The Early Years 1899 - when eight men formed the Reading Glove and Mitten Manufacturing Company and began producing and selling knitted and silk gloves. 1914 - the company expanded into the manufacture of silk lingerie, and after three years of successful sales, they decided to conduct a contest to find a brand name for their lingerie line. The winner : "Vanity Fair." early 1920s - the rising success of the lingerie product line prompted Vanity Fair to discontinue its glove manufacturing operation and devote itself exclusively to the business of making lingerie.

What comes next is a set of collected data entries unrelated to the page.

import Literature.AlgebraicGeometry.Motives.AbelianVarietyProduct
import Literature.AlgebraicGeometry.Motives.HyperbolicWeilType
import Literature.AlgebraicGeometry.HodgeTheory.RationalHodgeClasses
import Literature.AlgebraicGeometry.HodgeTheory.AlgebraicClasses
import HarnessLib
import Literature.AlgebraicGeometry.HodgeTheory.ComplexConjugationHolds
import Literature.AlgebraicGeometry.HodgeTheory.AlgebraicClassesCupAbelianVariety
import Literature.AlgebraicGeometry.HodgeTheory.HodgeTypePullback
import Literature.AlgebraicGeometry.HodgeTheory.CupPreservesHodgeTypeOfDeRham
import Literature.AlgebraicGeometry.HodgeTheory.HodgeFiltrationModelsReductionProofs
import Literature.AlgebraicGeometry.Motives.ComplexPointsOrientation
import Literature.AlgebraicGeometry.Motives.AbelianVarietyProductDimProofs

/-!
# Aimed split products with the CM Weil surface (the aiming lemma of the product trick)

Family `hodge`, layer `Literature/AlgebraicGeometry/Motives`. ONE NAMED FACT (D-0014), no proof, and
ONE RETIRED (refuted) record:

* `exists_cmWeilSurface_aimedSplitProduct` — **REFUTED AS STATED; retired from literature debt
  (verdict clean-up 2026-08-16).** It is false at `d ∈ {1, 3}` (see `## Misstatement` below), and its
  negation is the kernel-checked theorem
  `Motives.not_exists_cmWeilSurface_aimedSplitProduct : ¬ exists_cmWeilSurface_aimedSplitProduct`
  (`Motives/AimedSplitProductRefutation`, p115551; witness `d = 3`, `n = 2`). The `def` is kept with
  its statement byte-for-byte ONLY because that refutation (and, as a vacuous hypothesis, two
  Summits-side Theorems files) name it; it carries `@[deprecated]`, no
  `exists_cmWeilSurface_aimedSplitProduct_holds` can exist, nobody may consume it. Its in-file
  corollaries `exists_cmWeilSurface_aimedSplitProduct.at`, `.of_ne_one_of_ne_three` and
  `exists_cmWeilSurface_aimedSplitProduct_of_ne_one_of_ne_three.of_unguarded` (whose hypothesis IS
  the refuted record, hence vacuous) are deprecated with it;
* `exists_cmWeilSurface_aimedSplitProduct_of_ne_one_of_ne_three` — **the CORRECTED statement, the
  one to consume** (the original under the guard `d ≠ 1 → d ≠ 3 →`, the regime in which the typing
  expresses Weil type; filed 2026-08-16, relocated into this file by the gate, second part of the
  file). This is the fact to consume and, eventually, to discharge; review-split verdict
  (2026-08-16): the misstated child is RESTATED as this fact, not merged and not split further.

Proved here: the eigenvalue collisions `weilTestCharacter_collision_three/one` (and the "balanced"
collisions `weilTestCharacter_collision_three_balanced/one_balanced` behind the simplest
counterexamples) that cause the misstatement; `weilTestCharacter_pow_ne_pow` (there are no other
collisions: `(1-i√d)/(1+i√d)` is a root of unity only for `d ∈ {1, 3}`); the (deprecated, vacuous)
specialisation `exists_cmWeilSurface_aimedSplitProduct.of_ne_one_of_ne_three` (original ⇒ corrected,
whose CONCLUSION is the corrected statement verbatim) and its bundled form
`exists_cmWeilSurface_aimedSplitProduct_of_ne_one_of_ne_three.of_unguarded`.

The PRODUCT TRICK of C. Schoen (Compositio Math. 114 (1998), Addendum §10), K. Koike (Canad. Math.
Bull. 47 (2004)) and E. Markman (arXiv:2509.23403 §11.5 Step 2; arXiv:2502.03415 proof of Cor. 1.6.1)
derives the algebraicity of the Hodge–Weil classes of a polarized abelian `2n`-fold `(A, K, h_A)` of
Weil type and ARBITRARY discriminant from the algebraicity of the Hodge–Weil classes on the SPLIT
(hyperbolic, discriminant `(-1)^{n+1}`) component one dimension up, through the product with a CM
Weil SURFACE `B = E × E` (`E = ℂ/O_K`, `K` acting through `(ι, ῑ)`, Weil type `(1,1)`): the
discriminant is multiplicative under products (van Geemen, LNM 1594, Lemma 5.2 (3)), every class
`-q`, `q ∈ ℚ_{>0}`, is the discriminant of a `K`-compatible polarization `m₁E₁ ⊕ m₂E₁` of `E × E`
(loc. cit. 5.3), and a form of signature `(n+1, n+1)` and discriminant `(-1)^{n+1}` is hyperbolic
(Landherr; loc. cit. 5.4 (5.4.1)). Markman, verbatim (§11.5 Step 2, for fourfolds): "for every
polarized abelian fourfold `(A₁,η₁,h₁)` of Weil type, of arbitrary discriminant, there exists a
polarized abelian surface of Weil type `(A₂,η₂,h₂)`, such that the discriminant of their product
polarized abelian sixfold of Weil type `(A₁ × A₂, η, π₁^*h₁ + π₂^*h₂)` is the coset of `-1`. The
sixfold is hence of split type". The descent itself then uses a DESCENT PAIR on `B` (Schoen §10:
"`W_{A'}` is generated by cohomology classes of divisors" and "`ω_{5,σ₁} ∧ ω_{6,σ₁} ∧ ω_{5,σ₂} ∧ ω_{6,σ₂}`
is a basis for `H⁴(A'; ℂ)`").

This file states the AIMING half of the trick on the tree's real carriers, in the polarised typing of
the Hodge summit's route `HeckePrymWeil` (decls `HyperbolicEightfoldsSqrtMinus7`, `AimedDescending`):
the existence of ONE surface `(B, ψ)` with a descent pair such that for every Weil-type `(A, φ)` of
every even dimension the product `A × B` has a projective embedding whose `K`-symmetrised hyperplane
class `d·ι^*a + (φ × ψ)^*ι^*a` makes `(A × B, φ × ψ)` of hyperbolic Weil type
(`Motives.IsHyperbolicWeilType`, a rational `(φ×ψ)^*`-stable Lagrangian frame of `H¹` for the
polarization pairing `h^{2n+1} ⌣ · ⌣ ·`; dictionary (1)–(4) of `Motives/HyperbolicWeilType`).
"Weil type" of `(A, φ)` is witnessed, as the route's statements supply it, by a non-zero rational
`(n,n)`-class in the Weil span `Eig((𝟙+φ)^*, (1+i√d)^{2n}) ⊔ Eig((𝟙+φ)^*, (1-i√d)^{2n})` (such a
class exists iff the `K`-multiplicities are `(n, n)`).

## Misstatement of `exists_cmWeilSurface_aimedSplitProduct` (recorded 2026-08-16)

"Weil type" of `(A, φ)` is rendered in this file (as in the route decls it serves) by ONE test
endomorphism: a class in `Eig((𝟙+φ)^*, (1+i√d)^{2n}) ⊔ Eig((𝟙+φ)^*, (1-i√d)^{2n}) ⊆ H^{2n}(A(ℂ); ℂ)`.
On the summand `⋀ᵃV₊ ⊗ ⋀ᵇV₋` of `H^{2n} = ⋀^{2n}H¹` (`V±` the `±i√d`-eigenspaces of `φ^*` on `H¹`,
`a + b = 2n`) `(𝟙+φ)^*` acts by `(1+i√d)ᵃ(1-i√d)ᵇ`, which collides with `(1+i√d)^{2n}` iff `ζᵇ = 1`,
`ζ = (1-i√d)/(1+i√d) = ((1-d) - 2i√d)/(1+d)`. Now `ζ` is a root of unity iff `d = 1` (`ζ = -i`,
order `4`) or `d = 3` (`ζ = e^{-2πi/3}`, order `3`): the roots of unity of an imaginary quadratic field
are `±1, ±i, ±ω^{±1}`. So for `d ∉ {1, 3}` the two eigenspaces ARE the Weil lines `⋀^{2n}V±` and a
non-zero rational `(n,n)`-class in their span exists iff the `K`-multiplicities are `(n, n)` (van
Geemen 5.2 (6)); this is why the route decls (`HeckePrymWeil.AimedDescending`,
`HyperbolicEightfoldsSqrtMinus7`, …) carry `p.Prime → p % 4 = 3 → 7 ≤ p`. But for `d = 3, 2n ≥ 4`
(`weilTestCharacter_collision_three`: `(1+i√3)(1-i√3)³ = (1+i√3)⁴`) and `d = 1, 2n ≥ 6`
(`weilTestCharacter_collision_one`: `(1+i)²(1-i)⁴ = (1+i)⁶`) the span is strictly larger and
contains non-zero rational ALGEBRAIC `(n,n)`-classes on abelian varieties NOT of Weil type: for
`d = 3`, `A = E⁴`, `E = ℂ/ℤ[ω]`, `φ = (√-3, √-3, √-3, -√-3)` (multiplicities `(3,1)`),
`c = pr₁^*[pt] ⌣ pr₂₄^*([Δ] - [pt × E] - [E × pt]) ∝ dz₁dz̄₁dz₂dz̄₄ + dz₁dz̄₁dz₄dz̄₂ ≠ 0`, whose
two monomials lie in `⋀³V₊ ⊗ V₋ ⊆ Eig₋` and `V₊ ⊗ ⋀³V₋ ⊆ Eig₊`; for `d = 1`, `A = E⁶`, `E = ℂ/ℤ[i]`,
`φ = (i,i,i,i,-i,-i)`, `c = pr₁^*[pt] ⌣ pr₅^*[pt] ⌣ pr₂₆^*([Δ] - [pt × E] - [E × pt])`. For such
`(A, ±φ)` and ANY surface `(B, ψ)` one of the products `A × B` has unbalanced `K`-multiplicities
`(p', q')`, `p' ≠ q'`; its `K`-symmetrised hyperplane class `d·h + (φ×ψ)^*h` is `a₀ · H'`,
`a₀ ∈ ℚ^×`, `H' = d·h_e + (φ×ψ)^*h_e` the class of an ample `K`-compatible polarization (`h_e` the
hyperplane class of `e`), whose Hermitian form has signature `(p', q')` (van Geemen, proof of
Lemma 5.2 (4)–(5)) and hence NO totally isotropic `K`-subspace of dimension `n + 1 > min(p', q')`,
while `IsHyperbolicWeilType (A.prod B) (φ × ψ) (n+1) _` asserts one (dictionary (1)–(4) of
`Motives/HyperbolicWeilType`; `Q_h` is non-degenerate on `H¹` by hard Lefschetz). Hence the inner
`∀ n A φ` of `exists_cmWeilSurface_aimedSplitProduct` fails at `(d, n) = (3, 2)` and `(1, 3)` for every
`(B, ψ)`: the fact is false at `d = 1` and `d = 3`, true (= the printed product trick) for every other
`d`. The corrected statement adds exactly the guard `d ≠ 1 → d ≠ 3 →` (spelled out as the
conclusion of `exists_cmWeilSurface_aimedSplitProduct.of_ne_one_of_ne_three`, and filed as the named
fact `exists_cmWeilSurface_aimedSplitProduct_of_ne_one_of_ne_three`, second part of this file); it
covers every use in the tree (`d = p ≥ 7`). General form for all `d`: render Weil type by `c ∈ HodgeTheory.weilClassesOf A φ n d`
(simultaneous eigenclasses of all `(x·𝟙 + y·φ)^*`, `HodgeTheory/WeilClasses`, whose characters never
collide).

Simplest counterexamples (review-split seat, 2026-08-16; no diagonal class is needed). The test
eigenvalue `(1+i√d)^{2n}` is a RATIONAL INTEGER exactly when `ζⁿ = 1`, and then the balanced summand
`⋀ⁿV₊ ⊗ ⋀ⁿV₋`, on which `(𝟙+φ)^*` acts by `(1+d)ⁿ`, collides with the Weil line:
`(1+i√3)³(1-i√3)³ = 4³ = (1+i√3)⁶` (`d = 3`, `n = 3`; `weilTestCharacter_collision_three_balanced`)
and `(1+i)⁴(1-i)⁴ = 2⁴ = (1+i)⁸` (`d = 1`, `n = 4`; `weilTestCharacter_collision_one_balanced`). Take
`E = E_ω = ℂ/ℤ[ω]` with `ρ = [√-3] = [2ω + 1]`, `ρ ≫ ρ = -3` (in the tree: `HodgeTheory.WeilSquare.rho`,
`WeilSquare.rho_comp_rho`, file `HodgeTheory/EisensteinCurveSqrtMinusThree`; `ρ` acts on the
uniformisation by `z ↦ i√3·z`, so `ρ^* = i√3` on `H^{1,0}(E)`), `A = E⁶` and `φ = ρ^{×6}` —
`K`-multiplicities `(6, 0)`, as far from Weil type as possible. Since `𝟙 + φ = (𝟙 + ρ)^{×6}` and
`(𝟙 + ρ)^*` is multiplication by `deg (𝟙 + ρ) = Nm(1 + √-3) = 4` on `H²(E(ℂ); ℚ) ≅ ℚ`, EVERY product
class `c = pr₁^*ω ⌣ pr₂^*ω ⌣ pr₃^*ω` (`ω` the point class of `E`; `c` is the class of `pt³ × E³`:
rational, algebraic, of Hodge type `(3,3)`, non-zero by Künneth) has `(𝟙+φ)^*c = 4³·c = (1+i√3)⁶·c`,
i.e. lies in `Eig((𝟙+φ)^*, (1+i√3)⁶)`: the hypothesis of the inner `∀` holds at `(d, n) = (3, 3)` for
an `(A, φ)` that is not of Weil type (and for `(A, -φ)` alike). For `d = 1`: `E = ℂ/ℤ[i]`, `ρ = [i]`,
`A = E⁸`, `φ = ρ^{×8}` (multiplicities `(8, 0)`), `c = [pt⁴ × E⁴]`, `(𝟙+φ)^*c = 2⁴·c = (1+i)⁸·c` at
`(d, n) = (1, 4)`. For these `A` and ANY admissible `(B, ψ)` the product `A × B` has multiplicities
`(2n + m₊, m₋)` with `m₋ ≤ 2 < n + 1`, and the signature argument of the previous paragraph (van
Geemen, proof of Lemma 5.2 (4)–(5): the Hermitian form of a `K`-compatible polarization is definite
on each `K`-eigenspace of `T₀`, so its Witt index is `min` of the multiplicities — this holds for
every `(X, K ⊂ End⁰ X)`, Weil type or not) shows that NO `K`-symmetrised hyperplane class
`d·h + (φ×ψ)^*h` of `A × B` is of hyperbolic Weil type in half-dimension `n + 1`.

The formal refutation (landed 2026-08-16, p115551):
`Motives.not_exists_cmWeilSurface_aimedSplitProduct : ¬ exists_cmWeilSurface_aimedSplitProduct`,
file `Motives/AimedSplitProductRefutation`, axioms `propext`, `Classical.choice`, `Quot.sound` only.
It instantiates the fact at `d = 3`, `n = 2` with the smallest unbalanced witness
`A = E_ω × (E_ω × E_ω) × E_ω`, `φ = ρ × (ρ × (-ρ)) × ρ` (`K`-multiplicities `(3, 1)` up to the
orientation of `ρ`; `EisensteinCounterexample.phiOf`, the hypothesis class being
`EisensteinCounterexample.exists_singleTest_weilSpan_class` of
`Motives/AimedSplitProductCounterexampleClass`, the `(2,2)`-instance of the collision
`weilTestCharacter_collision_three` below). On the conclusion side the failure IS the positivity of a
polarization, now in the tree on the carriers: the pulled-back hyperplane class is a real multiple of
a Kähler class (`HodgeTheory.exists_real_map_eq_smul_of_pullback_eq_fubiniStudy`,
`HodgeTheory/HyperplaneClassLine`), Hodge–Riemann in degree one
(`HodgeTheory.IsKaehlerClass.hodgeRiemann_one_smul`, `HodgeTheory/HodgeRiemannDegreeOne`) bounds a
real `(φ×ψ)^*`-stable `Q_h`-isotropic subspace of `H¹` by `2 · min (p, q)` for the multiplicities
`(p, q)` of `i√3` on `H^{1,0} ⊕ H^{0,1}` of `A × B` (`HodgeTheory.finrank_le_two_mul_min`,
`HodgeTheory/WeilTypeSignatureBound` — van Geemen's Lemma 5.2 (1), (4)–(5) read backwards), the
descent pair forces `(B, ψ)` to have multiplicities `(1, 1)`
(`HodgeTheory.finrank_eigenspace_inf_hodge_eq_one_of_testClasses`,
`HodgeTheory/WeilSurfaceTestClassMultiplicities`), so `(p, q) ∈ {(4, 2), (2, 4)}` and the rational
Lagrangian `6`-frame the fact asserts would give `6 ≤ 4`.

## Why the corrected fact is not proved here (state of the tree, 2026-08-16)

The surface conjunct is PROVED for every `d` with a non-CM model `(E × E, ψ = (-(d • snd), fst))`
(`Motives.exists_weilSurface_descentPair`, file `Motives/AimedSplitProductProofs`), which however
cannot serve the aiming half (its `K`-compatible Néron–Severi classes realise a single discriminant
class; loc. cit., CAVEAT); the printed CM surface `E × E`, `E = ℂ/O_K`, exists in the tree so far only
for `d = 3` (`HodgeTheory/EisensteinCurveSqrtMinusThree`) — for `d ≠ 1, 3` the algebraic
endomorphism `[√-d]` of the Weierstrass model of `ℂ/O_K` is not constructed. The aiming half
quantifies over an ARBITRARY `A : AbelianVariety ℂ`; of its dictionary the tree now HAS
`dim H¹(A(ℂ); ℂ) = 2 dim A` and `H^• = ⋀^•H¹` (`Motives.abelianVarietyCohomologyExteriorH1_holds`), the
transport of a rational degree-one model to a hyperbolic frame
(`Motives/HyperbolicWeilTypeOfRationalModel`, `Motives/HyperbolicWeilTypeProduct`) and the arithmetic
core (Landherr via Meyer: `Motives/WeilHermitianSplitting`, `Motives/WeilFormIsotropicExtension`); it
LACKS the Riemann form of a polarization on `H₁(A(ℂ), ℚ)` with its positivity (equivalently the
Hodge–Riemann relation in degree one on the carriers), Lefschetz's embedding theorem with the
hyperplane-class calculus `e.ι^*[H] = c₁(L^{⊗3})` on `complexBetti`, and hard Lefschetz in degree
one (`Q_h` non-degenerate), which identify `Q_h = c·E^*·vol` (dictionary (3) of
`Motives/HyperbolicWeilType`). Size XL (a theory), not a split candidate (D-0027).

## References

* [Markman2025SurveySecant] E. Markman, Secant sheaves and Weil classes on abelian varieties,
  arXiv:2509.23403, §11.5 Step 2.
* [vanGeemen1994HodgeAV] B. van Geemen, An introduction to the Hodge conjecture for abelian
  varieties, LNM 1594 (1994), Def. 4.9, Lemma 5.2 (2)–(6) and its proof (pp. 220–222), 5.3–5.8,
  5.4 (5.4.1).
* [Schoen1998HodgeWeilAddendum] C. Schoen, Addendum to: Hodge classes on self-products of a variety
  with an automorphism, Compositio Math. 114 (1998), §10.
-/

noncomputable section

Innovation and Expansion in the Mid-1900s 1950 - Vanity Fair became the first lingerie manufacturer to receive the Coty Award for Design for introducing products made from nylon tricot material. 1950s and early 1960s - the company achieved steady growth through its production of lingerie and foundation garments. 1958 - Overseas expansion began when Vanity Fair entered into an agreement with the U.K. firm Wolsey Ltd. to make Vanity Fairstyle lingerie under the brand Wolsey-Vanity Fair. A similar agreement was reached with an Australian firm the following year. 1962 - An International Division was created to help drive foreign expansion. 1967 - as sales growth for lingerie items was beginning to top off, Vanity Fair attempted to offset the effects by expanding into the robe and loungewear market

First Acquisitions in 1969; Emergence of VF Corporation late 1960s - Vanity Fair began its evolution into a multibrand clothing powerhouse under the leadership of Manford Lee. 1969 - acquired H.D. Lee Company, Inc., a manufacturer of men's and boys' jeans and casual pants and Berkshire International Corporation, one of the world's largest producers of women's hosiery. - changed its name to VF Corporation 1971- acquired Kay Windsor, Inc., a manufacturer of budget-priced, ready-to-wear women's dresses and sportswear. 1977 - a VF Corporation International Division was established to manage the company's growing operations overseas: export of Lee Company products to Europe and the Far East

An Industry Leader in the 1980s - entered the 1980s in a more profitable position than the two other major jeans makers, Levi Strauss & Co. and Blue Bell, Inc.; attributed to less dependence on foreign markets; earnings from other areas, such as lingerie; million-dollar investments in capital improvements; and tighter inventory controls. - Lee became VF's largest operating division - marketing strategy : set Lee apart from other jeans industry leaders by segmenting production into men's and women's lines - developed the Ms. Lee brand, which soon became the best-selling line of women's jeans in the United States. - increased spending for advertising, expanded the company's retail distribution channels, and increased the size of the VF sales force 1984 - acquired Modern Globe, Inc., a manufacturer of men's and women's cotton undergarments - purchased Bassett-Walker, Inc., a producer of fleece activewear

1986 - VF became the United States' largest apparel manufacturer and domestic jeans supplier when it acquired the Blue Bell Holding Company, Inc., a competitor that was the producer of Wrangler jeans, the Rustler jeans product line, Jantzen and JanSport swimwear and sportswear, Red Kap occupational apparel, and licenses to the Marith and Franois Girbaud VF had grown considerably in size as a result of its acquisitions but the declining jeans sales finally caught up to it in 1989 due to: * its decision three years earlier to begin marketing its Lee jeans through mass merchandisers and discount outlets. * moving into the discount realm ended up alienating department store buyers, who began refusing to carry the Lee line because of the lower-quality image it now possessed. * no advertising support given to retail stores where low-cost importers with widely recognized brand names and large consumer advertising budgets dominated * growing popularity of a new line of casual men's apparel called Dockers by Levi Strauss. * did not change its basic Lee Rider style; neglected to notice the advantage of new apparel trends.